#### WHAT NEEDS TO BE DONE
From the entries below, return every line that includes the word "Lattice".

(Data excerpts)
══════════════════════════════
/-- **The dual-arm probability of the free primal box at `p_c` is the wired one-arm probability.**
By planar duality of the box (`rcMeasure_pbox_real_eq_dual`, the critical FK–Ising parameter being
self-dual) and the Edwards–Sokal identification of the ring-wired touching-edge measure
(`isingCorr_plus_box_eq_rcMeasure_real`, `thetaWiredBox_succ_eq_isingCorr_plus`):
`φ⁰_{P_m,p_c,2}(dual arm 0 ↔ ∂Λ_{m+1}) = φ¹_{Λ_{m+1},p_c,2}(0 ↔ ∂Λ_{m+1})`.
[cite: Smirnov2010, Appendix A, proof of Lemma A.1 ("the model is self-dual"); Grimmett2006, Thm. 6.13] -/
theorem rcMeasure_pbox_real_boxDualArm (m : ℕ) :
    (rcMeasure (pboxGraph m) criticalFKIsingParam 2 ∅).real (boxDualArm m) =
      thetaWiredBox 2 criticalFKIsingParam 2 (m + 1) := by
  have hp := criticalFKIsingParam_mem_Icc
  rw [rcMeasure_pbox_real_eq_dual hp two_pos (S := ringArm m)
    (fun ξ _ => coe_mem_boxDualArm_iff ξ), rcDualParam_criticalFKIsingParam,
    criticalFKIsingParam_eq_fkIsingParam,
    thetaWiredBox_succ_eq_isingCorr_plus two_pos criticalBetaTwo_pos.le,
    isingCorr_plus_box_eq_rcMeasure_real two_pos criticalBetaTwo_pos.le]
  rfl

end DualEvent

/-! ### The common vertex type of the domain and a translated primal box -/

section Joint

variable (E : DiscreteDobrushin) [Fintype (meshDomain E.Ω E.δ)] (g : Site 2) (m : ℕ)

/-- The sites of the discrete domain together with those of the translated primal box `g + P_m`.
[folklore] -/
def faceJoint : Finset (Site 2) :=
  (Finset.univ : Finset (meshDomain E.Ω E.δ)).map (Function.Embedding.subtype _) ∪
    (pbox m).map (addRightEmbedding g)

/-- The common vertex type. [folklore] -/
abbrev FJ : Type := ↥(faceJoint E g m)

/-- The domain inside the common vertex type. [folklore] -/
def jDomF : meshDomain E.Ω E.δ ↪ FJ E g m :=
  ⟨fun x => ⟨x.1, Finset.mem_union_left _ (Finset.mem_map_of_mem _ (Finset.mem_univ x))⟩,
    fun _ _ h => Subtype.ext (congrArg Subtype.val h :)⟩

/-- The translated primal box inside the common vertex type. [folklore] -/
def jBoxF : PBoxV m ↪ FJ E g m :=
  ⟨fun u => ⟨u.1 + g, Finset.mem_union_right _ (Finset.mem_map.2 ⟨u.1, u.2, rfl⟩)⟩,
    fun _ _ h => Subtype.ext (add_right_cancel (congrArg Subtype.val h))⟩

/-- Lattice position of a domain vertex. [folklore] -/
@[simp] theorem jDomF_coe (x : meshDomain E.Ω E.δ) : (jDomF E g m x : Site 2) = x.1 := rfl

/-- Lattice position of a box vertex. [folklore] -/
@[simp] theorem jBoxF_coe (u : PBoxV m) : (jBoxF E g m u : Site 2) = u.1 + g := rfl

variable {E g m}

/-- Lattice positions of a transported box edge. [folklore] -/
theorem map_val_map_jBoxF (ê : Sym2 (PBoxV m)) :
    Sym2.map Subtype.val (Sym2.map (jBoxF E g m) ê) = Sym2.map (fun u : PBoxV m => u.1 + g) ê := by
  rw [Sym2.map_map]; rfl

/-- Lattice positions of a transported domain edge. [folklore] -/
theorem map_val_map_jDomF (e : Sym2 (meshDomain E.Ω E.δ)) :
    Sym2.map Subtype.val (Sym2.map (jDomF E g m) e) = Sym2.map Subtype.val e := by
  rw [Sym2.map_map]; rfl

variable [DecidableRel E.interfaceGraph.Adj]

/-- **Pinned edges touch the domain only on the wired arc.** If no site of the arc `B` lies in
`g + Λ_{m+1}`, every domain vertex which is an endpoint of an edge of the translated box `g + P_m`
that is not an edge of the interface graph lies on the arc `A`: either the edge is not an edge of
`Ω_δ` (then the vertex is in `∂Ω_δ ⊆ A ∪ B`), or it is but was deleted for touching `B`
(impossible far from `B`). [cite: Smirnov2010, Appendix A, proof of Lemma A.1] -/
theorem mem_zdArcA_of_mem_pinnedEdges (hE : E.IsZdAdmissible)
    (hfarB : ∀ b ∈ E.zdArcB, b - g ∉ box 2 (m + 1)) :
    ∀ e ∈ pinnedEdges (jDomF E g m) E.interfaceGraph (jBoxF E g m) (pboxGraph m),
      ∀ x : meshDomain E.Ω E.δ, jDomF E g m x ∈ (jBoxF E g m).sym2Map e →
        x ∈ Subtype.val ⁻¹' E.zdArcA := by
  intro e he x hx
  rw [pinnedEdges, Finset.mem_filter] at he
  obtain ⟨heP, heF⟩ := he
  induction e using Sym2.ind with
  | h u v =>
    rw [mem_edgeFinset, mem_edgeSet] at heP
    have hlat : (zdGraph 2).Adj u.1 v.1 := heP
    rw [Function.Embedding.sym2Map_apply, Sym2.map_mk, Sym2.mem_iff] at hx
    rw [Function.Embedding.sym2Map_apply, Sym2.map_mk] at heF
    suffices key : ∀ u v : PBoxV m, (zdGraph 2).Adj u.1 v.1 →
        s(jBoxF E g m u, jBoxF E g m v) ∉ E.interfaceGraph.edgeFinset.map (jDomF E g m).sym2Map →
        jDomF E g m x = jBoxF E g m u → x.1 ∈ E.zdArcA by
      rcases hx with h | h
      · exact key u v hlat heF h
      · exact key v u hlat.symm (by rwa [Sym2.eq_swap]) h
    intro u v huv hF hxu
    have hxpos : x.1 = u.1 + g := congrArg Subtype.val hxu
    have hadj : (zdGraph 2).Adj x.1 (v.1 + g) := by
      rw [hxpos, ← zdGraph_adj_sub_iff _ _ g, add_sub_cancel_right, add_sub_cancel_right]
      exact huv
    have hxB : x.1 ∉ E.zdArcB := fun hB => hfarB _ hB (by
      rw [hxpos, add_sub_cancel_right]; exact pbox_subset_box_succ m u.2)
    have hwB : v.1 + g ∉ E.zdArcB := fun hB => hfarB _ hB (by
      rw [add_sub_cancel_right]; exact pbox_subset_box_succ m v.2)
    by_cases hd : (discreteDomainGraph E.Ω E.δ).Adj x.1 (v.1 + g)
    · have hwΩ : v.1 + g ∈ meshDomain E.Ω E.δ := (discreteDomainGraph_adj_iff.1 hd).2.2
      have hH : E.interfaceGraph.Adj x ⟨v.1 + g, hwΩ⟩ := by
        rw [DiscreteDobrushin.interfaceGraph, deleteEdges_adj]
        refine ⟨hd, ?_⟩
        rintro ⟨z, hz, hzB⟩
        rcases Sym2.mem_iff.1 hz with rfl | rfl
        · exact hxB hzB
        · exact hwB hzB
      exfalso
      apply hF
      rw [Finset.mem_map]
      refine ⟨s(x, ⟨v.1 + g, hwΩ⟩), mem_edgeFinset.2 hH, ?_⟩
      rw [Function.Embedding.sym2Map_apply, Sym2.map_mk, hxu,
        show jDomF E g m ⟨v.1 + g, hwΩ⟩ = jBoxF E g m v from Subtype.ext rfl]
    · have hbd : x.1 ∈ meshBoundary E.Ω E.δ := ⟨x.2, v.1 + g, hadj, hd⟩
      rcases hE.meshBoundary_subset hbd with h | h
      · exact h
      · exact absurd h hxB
══════════════════════════════
#### TASK OUTPUT
/-- Lattice position of a domain vertex. [folklore] -/
/-- Lattice position of a box vertex. [folklore] -/
/-- Lattice positions of a transported box edge. [folklore] -/
/-- Lattice positions of a transported domain edge. [folklore] -/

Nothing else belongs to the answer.